Anomaly Detection: Seasonal ESD

Disclaimer

This code is built upon the one that you can find in Nacho Navarro's repository. I have extended that code to:

add the possibility to perform one-sided tests, both for positive and negative anomalies;

use sample standard deviations (np.std(x, ddof=1)).

Introduction

Seasonal ESD is an anomaly detection algorithm implemented at Twitter: https://arxiv.org/pdf/1704.07706.pdf.

The algorithm uses the Extreme Studentized Deviate test (also known as Grubbs Test) to calculate the anomalies. In fact, the novelty doesn't come in the fact that ESD is used, but rather on what it is tested.

The problem with the ESD test on its own is that it assumes a normal data distribution, while real world data can have a multimodal distribution. To circumvent this, STL decomposition is used. Any time series can be decomposed with STL decomposition into a seasonal, trend, and residual component. The key is that the residual has a unimodal distribution that ESD can test.

However, there is still the problem that extreme, spurious anomalies can corrupt the residual component. To fix it, the paper proposes to use the median to represent the "stable" trend, instead of the trend found by means of STL decomposition.

Finally, for data sets that have a high percentage of anomalies, the research papers proposes to use the median and Median Absolute Deviate (MAD) instead of the mean and standard deviation to compute the z-score. Using MAD enables a more consistent measure of central tendency of a time series with a high percentage of anomalies.

Grubbs Test

Two-sided case

Grubbs's test is defined for the hypothesis:

$H_{0}$: There are no outliers in the data set $H_{a}$: There is exactly one outlier in the data set

The Grubbs test statistic is defined as: $$G = \frac{\max_{i-1,\dots,N}{|Y_{i} - \bar{Y}|}}{s}$$

where $\bar{Y}$ and $s$ denoting the sample mean and the sample standard deviation, respectively. The Grubbs test statistic is the largest absolute deviation from the sample mean in units of the sample standard deviation.

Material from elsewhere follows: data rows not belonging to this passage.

import Summits.HubbardSuperconductivity.HubbardSuperconductivity.Theorems.AnisotropyChordTransferFibre3FinX3Eval

/-!
# Route `AnisotropyChord` / H0 rotor rung: FIN per-`L` GM₃ (X5), `L = 32` — rows `N₁` / D / side-condition cell facts, part `p35`

Kernel facts (`decide +kernel`) for cert cells 90, 91 of the per-`L` grid of `L = 32`: `xbnCellAny2` (row `N₁` on XB2 point wedges recomputed in the kernel, exporting the literal brackets `nt ⊇ T⁺ − 3λ₂` and `tb ⊇ T⁺·D`), `xdCellAnyN0` (row D, reads `nt`), `sdCellAnyZN` (side condition, reads `nt`); evaluators `…FinX3Eval` / `…FinX5Eval`; constants from the compiled design probe (x3probe/x3plan, margins c ×0.985, b ×1.03, aD ×1.03); assembled in `…FinX5GM3ThirtyTwo`.
Prover seat `hubbard-h0-rotor-p3` g8; helper for piece A = stmt-HubbardSuperconductivity-23918 of rung 19089 (`--supports`, helper class).
WHAT THIS IS NOT: nothing here proves superconductivity in the Hubbard model (rotor TARGET as worded stays FALSE, g15 verdict); kernel facts for the FIN certificate of ONE conditional reduction.  Tree imports only; zero data; standard axioms.
-/

set_option linter.dupNamespace false
set_option autoImplicit false

namespace Summit.HubbardSuperconductivity.HubbardSuperconductivity.Theorems.AnisotropyChord.Transfer.Fibre3

namespace FinXD

open FinXB FinCell Hole2

set_option maxHeartbeats 4000000 in
/-- row `N₁` of cell 90 of `L = 32` (`c = 121/200`), exporting `nt`, `tb`. [folklore] -/
theorem xn32_90 : xbnCellAny2 32 (49/50 : ℚ) 469896558460485 481643972421997 (121/200 : ℚ) ((481335277643 : ℤ), (3356834421544 : ℤ)) ((1410162406596138 : ℤ), (1448297355750495 : ℤ)) = true := by decide +kernel

set_option maxHeartbeats 4000000 in
/-- row D of cell 90 of `L = 32` (`aD = 83/1000`). [folklore] -/
theorem xd32_90 : xdCellAnyN0 32 (49/50 : ℚ) 469896558460485 481643972421997 (83/1000 : ℚ) ((481335277643 : ℤ), (3356834421544 : ℤ)) = true := by decide +kernel

set_option maxHeartbeats 4000000 in
/-- side condition of cell 90 of `L = 32` (`c, b = 69/100, aD`). [folklore] -/
theorem sd32_90 : sdCellAnyZN 32 (49/50 : ℚ) 100 469896558460485 481643972421997 ((121/200 : ℚ), (69 : ℕ), (83/1000 : ℚ)) ((481335277643 : ℤ), (3356834421544 : ℤ)) = true := by decide +kernel

set_option maxHeartbeats 4000000 in
/-- row `N₁` of cell 91 of `L = 32` (`c = 121/200`), exporting `nt`, `tb`. [folklore] -/
theorem xn32_91 : xbnCellAny2 32 (49/50 : ℚ) 481643972421997 493685071732548 (121/200 : ℚ) ((611413441414 : ℤ), (3500377937587 : ℤ)) ((1445534511542871 : ℤ), (1484564412299765 : ℤ)) = true := by decide +kernel

set_option maxHeartbeats 4000000 in
/-- row D of cell 91 of `L = 32` (`aD = 83/1000`). [folklore] -/
theorem xd32_91 : xdCellAnyN0 32 (49/50 : ℚ) 481643972421997 493685071732548 (83/1000 : ℚ) ((611413441414 : ℤ), (3500377937587 : ℤ)) = true := by decide +kernel

set_option maxHeartbeats 4000000 in
/-- side condition of cell 91 of `L = 32` (`c, b = 70/100, aD`). [folklore] -/
theorem sd32_91 : sdCellAnyZN 32 (49/50 : ℚ) 100 481643972421997 493685071732548 ((121/200 : ℚ), (70 : ℕ), (83/1000 : ℚ)) ((611413441414 : ℤ), (3500377937587 : ℤ)) = true := by decide +kernel

end FinXD

end Summit.HubbardSuperconductivity.HubbardSuperconductivity.Theorems.AnisotropyChord.Transfer.Fibre3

This is the two-sided test, for which the hypothesis of no outliers is rejected at significance level $\alpha$ if

$$ G > \frac{N - 1}{\sqrt{N}}\sqrt\frac{t^{2}{\alpha / (2N), N-2}}{N - 2 + t^{2}{\alpha/(2N),N-2} } $$

with $t^{2}_{\alpha / (2N), N-2}$ denoting the upper critical value of the t-distribution with $N-2$ degrees of freedom and a significance level of $\alpha/(2N)$.

One-sided case

The Grubbs test can also be defined as a one-sided test, replacing $\alpha/(2N)$ with $\alpha/N$. To test whether the minimum value is an outlier, the test statistic is

$$G = \frac{\bar{Y} - Y_{\min}}{s}$$

with $Y_{\min}$ denoting the minimum value. To test whether the maximum value is an outlier, the test statistic is

$$G = \frac{ Y_{\max} - \bar{Y}}{s}$$

with $Y_{\max}$ denoting the maximum value.